(Records drawn from a dataset)

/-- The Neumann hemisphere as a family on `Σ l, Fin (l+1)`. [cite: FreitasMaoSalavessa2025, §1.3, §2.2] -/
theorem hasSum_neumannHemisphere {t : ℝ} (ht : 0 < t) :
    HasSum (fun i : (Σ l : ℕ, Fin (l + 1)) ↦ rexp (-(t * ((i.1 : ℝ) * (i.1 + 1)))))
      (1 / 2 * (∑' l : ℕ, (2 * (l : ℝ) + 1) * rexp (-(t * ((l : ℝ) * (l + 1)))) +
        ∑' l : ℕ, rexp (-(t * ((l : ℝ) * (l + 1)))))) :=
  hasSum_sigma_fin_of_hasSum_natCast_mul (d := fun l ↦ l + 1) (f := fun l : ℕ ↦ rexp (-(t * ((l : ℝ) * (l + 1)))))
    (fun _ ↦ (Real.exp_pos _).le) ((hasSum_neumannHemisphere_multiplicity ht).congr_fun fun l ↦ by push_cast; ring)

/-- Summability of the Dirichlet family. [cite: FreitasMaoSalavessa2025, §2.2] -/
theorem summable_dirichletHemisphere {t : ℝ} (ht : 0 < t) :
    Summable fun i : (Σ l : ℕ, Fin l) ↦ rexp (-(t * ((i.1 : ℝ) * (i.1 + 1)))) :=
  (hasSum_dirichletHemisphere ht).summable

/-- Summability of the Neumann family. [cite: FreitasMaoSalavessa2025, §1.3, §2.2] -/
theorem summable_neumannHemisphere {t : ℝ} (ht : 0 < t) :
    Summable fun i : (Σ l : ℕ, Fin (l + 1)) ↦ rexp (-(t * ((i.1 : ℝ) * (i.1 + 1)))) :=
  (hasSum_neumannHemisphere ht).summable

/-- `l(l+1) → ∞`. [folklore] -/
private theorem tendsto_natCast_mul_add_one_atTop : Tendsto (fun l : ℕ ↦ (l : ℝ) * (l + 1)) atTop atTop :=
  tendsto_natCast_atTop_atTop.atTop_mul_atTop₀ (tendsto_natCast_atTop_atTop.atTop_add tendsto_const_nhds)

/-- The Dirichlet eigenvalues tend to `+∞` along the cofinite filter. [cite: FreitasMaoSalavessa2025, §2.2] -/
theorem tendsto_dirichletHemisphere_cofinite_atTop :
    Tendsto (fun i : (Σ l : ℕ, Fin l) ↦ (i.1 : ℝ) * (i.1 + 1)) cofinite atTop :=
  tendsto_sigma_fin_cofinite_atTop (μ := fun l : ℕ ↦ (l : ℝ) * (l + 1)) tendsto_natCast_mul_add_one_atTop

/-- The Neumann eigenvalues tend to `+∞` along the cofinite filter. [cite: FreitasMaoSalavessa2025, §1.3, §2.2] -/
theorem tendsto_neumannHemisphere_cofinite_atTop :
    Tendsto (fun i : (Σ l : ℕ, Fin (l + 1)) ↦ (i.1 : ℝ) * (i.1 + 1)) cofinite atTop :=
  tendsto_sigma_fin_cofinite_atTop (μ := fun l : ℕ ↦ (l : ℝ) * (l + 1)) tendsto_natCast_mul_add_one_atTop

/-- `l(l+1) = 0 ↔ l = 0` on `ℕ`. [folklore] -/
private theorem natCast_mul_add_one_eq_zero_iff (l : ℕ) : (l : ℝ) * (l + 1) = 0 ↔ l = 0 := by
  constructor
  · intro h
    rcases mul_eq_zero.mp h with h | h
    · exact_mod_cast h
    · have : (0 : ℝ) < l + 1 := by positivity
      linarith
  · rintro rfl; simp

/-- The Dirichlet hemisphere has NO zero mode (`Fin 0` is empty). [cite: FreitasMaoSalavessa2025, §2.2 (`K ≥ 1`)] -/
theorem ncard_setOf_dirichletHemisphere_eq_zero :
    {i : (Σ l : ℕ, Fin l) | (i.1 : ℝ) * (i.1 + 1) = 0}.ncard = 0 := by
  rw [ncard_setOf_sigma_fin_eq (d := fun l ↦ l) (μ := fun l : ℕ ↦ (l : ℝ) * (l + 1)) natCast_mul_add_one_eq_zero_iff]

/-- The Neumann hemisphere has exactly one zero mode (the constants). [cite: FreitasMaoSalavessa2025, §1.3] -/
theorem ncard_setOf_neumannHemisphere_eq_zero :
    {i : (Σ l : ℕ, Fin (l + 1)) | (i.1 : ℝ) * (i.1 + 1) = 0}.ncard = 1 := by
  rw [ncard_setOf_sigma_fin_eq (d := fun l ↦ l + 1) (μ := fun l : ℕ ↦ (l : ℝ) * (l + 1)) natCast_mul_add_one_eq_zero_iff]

...

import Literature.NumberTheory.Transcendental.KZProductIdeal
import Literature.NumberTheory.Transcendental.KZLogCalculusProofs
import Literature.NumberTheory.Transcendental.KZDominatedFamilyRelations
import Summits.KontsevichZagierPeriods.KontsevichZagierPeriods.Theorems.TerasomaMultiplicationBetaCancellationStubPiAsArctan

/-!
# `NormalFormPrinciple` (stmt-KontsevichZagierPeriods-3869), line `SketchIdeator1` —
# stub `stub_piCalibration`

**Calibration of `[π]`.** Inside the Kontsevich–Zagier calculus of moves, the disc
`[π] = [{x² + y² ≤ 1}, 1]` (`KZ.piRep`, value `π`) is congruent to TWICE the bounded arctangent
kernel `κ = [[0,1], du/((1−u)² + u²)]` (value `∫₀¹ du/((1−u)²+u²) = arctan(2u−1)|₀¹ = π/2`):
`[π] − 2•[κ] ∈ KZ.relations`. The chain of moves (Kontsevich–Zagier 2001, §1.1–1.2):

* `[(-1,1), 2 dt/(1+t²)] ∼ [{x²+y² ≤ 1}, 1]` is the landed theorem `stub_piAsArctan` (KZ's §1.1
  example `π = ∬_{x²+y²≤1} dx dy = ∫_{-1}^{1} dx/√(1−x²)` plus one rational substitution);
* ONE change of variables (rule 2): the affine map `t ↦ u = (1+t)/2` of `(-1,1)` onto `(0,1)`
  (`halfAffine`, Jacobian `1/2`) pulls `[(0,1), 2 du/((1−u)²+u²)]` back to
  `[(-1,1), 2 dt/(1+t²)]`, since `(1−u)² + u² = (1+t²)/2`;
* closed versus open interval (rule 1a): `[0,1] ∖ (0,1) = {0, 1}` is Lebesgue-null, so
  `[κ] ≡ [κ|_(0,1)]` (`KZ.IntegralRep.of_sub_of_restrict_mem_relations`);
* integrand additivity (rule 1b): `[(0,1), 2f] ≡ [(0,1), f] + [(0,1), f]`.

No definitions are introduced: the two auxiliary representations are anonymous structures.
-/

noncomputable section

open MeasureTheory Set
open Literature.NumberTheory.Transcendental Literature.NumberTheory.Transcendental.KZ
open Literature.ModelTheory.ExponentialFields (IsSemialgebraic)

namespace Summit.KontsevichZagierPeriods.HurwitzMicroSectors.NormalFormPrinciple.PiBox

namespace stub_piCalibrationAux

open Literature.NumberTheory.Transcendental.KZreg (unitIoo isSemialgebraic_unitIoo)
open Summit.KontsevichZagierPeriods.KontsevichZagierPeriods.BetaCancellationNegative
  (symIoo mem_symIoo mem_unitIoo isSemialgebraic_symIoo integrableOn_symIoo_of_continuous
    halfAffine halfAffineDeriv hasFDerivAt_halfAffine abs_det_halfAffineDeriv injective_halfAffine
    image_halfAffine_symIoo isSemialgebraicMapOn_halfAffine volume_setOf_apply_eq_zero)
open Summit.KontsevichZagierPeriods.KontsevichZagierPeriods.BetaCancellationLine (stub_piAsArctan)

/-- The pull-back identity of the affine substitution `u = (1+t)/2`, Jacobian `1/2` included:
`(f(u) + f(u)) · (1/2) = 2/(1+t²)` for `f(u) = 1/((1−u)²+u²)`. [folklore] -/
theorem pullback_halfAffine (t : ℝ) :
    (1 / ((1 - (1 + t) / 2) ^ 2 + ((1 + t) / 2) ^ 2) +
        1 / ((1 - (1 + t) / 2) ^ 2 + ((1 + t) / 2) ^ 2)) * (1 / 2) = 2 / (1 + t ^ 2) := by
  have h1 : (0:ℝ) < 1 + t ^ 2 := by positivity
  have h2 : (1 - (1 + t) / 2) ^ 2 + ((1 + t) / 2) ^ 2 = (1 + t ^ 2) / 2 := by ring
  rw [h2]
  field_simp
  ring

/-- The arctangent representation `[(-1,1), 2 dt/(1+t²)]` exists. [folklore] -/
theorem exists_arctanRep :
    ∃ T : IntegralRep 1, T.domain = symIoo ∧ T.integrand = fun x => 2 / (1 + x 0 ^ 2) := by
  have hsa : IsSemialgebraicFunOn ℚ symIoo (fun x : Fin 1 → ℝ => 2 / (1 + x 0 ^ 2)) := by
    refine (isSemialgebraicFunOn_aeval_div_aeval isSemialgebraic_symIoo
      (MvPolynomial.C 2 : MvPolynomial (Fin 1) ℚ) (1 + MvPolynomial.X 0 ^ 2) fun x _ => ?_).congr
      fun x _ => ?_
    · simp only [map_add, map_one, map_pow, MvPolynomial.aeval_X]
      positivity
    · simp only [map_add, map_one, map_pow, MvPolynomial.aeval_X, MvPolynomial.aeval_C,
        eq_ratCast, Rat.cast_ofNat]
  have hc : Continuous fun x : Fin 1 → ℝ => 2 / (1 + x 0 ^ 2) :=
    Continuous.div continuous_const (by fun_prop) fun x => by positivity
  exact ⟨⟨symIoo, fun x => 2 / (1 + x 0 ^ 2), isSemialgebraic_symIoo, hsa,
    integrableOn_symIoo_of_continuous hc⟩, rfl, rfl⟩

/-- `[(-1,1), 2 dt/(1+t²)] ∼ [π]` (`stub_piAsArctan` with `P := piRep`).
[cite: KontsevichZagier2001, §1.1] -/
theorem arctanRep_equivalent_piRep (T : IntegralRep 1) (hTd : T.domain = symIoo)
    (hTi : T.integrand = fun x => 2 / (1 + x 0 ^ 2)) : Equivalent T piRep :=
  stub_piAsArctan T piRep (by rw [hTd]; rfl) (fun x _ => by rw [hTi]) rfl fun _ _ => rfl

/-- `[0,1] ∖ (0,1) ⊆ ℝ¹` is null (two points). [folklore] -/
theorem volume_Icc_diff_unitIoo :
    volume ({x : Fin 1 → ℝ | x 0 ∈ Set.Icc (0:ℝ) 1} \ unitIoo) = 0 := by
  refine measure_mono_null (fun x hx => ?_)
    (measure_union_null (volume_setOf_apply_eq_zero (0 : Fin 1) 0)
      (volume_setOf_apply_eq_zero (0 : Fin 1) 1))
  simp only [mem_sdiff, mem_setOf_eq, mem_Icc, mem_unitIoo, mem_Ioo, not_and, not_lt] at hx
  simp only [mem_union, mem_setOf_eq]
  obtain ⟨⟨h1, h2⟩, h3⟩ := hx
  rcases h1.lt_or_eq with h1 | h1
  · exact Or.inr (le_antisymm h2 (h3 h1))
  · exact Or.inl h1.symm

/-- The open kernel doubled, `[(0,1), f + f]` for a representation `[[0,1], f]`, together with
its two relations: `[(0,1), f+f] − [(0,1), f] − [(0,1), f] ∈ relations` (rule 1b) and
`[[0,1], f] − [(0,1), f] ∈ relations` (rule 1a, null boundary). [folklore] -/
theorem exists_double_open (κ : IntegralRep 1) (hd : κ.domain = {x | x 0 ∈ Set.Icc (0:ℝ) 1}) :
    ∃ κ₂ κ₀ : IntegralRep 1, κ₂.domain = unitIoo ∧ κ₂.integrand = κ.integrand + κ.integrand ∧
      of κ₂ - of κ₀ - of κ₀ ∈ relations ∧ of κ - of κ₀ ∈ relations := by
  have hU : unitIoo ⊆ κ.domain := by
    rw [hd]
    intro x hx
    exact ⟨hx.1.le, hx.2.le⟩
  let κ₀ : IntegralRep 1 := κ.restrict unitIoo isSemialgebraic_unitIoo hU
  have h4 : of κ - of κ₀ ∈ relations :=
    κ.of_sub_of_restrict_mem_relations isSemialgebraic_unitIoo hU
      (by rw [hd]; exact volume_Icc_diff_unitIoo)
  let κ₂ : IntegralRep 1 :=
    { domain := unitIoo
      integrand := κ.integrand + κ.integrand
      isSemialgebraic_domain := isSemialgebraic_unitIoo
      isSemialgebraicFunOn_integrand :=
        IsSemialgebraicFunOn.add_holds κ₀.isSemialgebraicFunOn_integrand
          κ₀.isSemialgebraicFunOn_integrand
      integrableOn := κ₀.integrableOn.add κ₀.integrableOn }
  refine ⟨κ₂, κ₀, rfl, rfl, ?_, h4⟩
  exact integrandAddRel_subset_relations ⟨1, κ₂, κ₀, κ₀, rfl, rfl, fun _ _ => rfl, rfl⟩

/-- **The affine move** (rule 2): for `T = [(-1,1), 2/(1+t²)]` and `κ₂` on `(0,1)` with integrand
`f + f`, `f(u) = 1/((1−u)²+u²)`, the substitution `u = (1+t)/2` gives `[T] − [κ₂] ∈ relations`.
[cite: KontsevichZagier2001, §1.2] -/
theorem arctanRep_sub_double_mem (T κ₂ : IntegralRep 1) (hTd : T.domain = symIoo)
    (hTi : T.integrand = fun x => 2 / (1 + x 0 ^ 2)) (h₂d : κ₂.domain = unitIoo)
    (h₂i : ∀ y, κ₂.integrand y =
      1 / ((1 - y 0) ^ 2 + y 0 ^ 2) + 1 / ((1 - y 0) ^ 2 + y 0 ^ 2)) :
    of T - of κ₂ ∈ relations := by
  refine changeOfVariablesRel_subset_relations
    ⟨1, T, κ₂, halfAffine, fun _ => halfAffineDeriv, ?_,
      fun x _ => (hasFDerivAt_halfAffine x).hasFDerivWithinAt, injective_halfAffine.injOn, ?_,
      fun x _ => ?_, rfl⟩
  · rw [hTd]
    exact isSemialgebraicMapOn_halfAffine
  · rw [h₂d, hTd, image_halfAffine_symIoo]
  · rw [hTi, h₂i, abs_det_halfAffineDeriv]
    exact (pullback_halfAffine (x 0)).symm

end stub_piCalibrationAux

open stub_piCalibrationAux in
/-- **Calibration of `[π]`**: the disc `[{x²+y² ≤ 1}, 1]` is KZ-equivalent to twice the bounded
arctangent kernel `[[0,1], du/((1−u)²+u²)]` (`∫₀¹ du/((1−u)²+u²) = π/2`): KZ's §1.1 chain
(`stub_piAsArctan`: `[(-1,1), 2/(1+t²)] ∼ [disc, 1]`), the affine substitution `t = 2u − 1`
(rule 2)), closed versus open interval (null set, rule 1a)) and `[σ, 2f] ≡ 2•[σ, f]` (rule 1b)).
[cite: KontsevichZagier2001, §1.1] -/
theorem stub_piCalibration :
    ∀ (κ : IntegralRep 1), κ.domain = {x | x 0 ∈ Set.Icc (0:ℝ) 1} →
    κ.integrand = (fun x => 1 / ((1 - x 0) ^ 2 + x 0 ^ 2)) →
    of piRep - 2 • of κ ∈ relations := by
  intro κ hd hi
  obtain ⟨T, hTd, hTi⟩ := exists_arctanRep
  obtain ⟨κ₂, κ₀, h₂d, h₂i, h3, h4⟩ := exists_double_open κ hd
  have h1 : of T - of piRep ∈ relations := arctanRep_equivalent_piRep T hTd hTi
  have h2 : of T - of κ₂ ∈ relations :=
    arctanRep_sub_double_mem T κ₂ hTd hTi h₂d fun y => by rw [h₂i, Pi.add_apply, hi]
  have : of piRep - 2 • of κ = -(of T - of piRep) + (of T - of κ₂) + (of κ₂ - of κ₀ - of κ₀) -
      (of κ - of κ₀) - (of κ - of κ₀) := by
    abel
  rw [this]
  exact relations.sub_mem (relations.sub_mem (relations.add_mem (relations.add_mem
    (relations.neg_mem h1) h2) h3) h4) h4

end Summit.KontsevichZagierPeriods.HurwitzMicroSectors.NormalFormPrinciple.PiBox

» What you will do:
What you give back should be exactly the lines of the data above from the line with "Neumann hemisphere as" through the line with "(1 / 2 * (∑' l : ℕ, (2", both of those included, and nothing more.

» Expected output:
/-- The Neumann hemisphere as a family on `Σ l, Fin (l+1)`. [cite: FreitasMaoSalavessa2025, §1.3, §2.2] -/
theorem hasSum_neumannHemisphere {t : ℝ} (ht : 0 < t) :
    HasSum (fun i : (Σ l : ℕ, Fin (l + 1)) ↦ rexp (-(t * ((i.1 : ℝ) * (i.1 + 1)))))
      (1 / 2 * (∑' l : ℕ, (2 * (l : ℝ) + 1) * rexp (-(t * ((l : ℝ) * (l + 1)))) +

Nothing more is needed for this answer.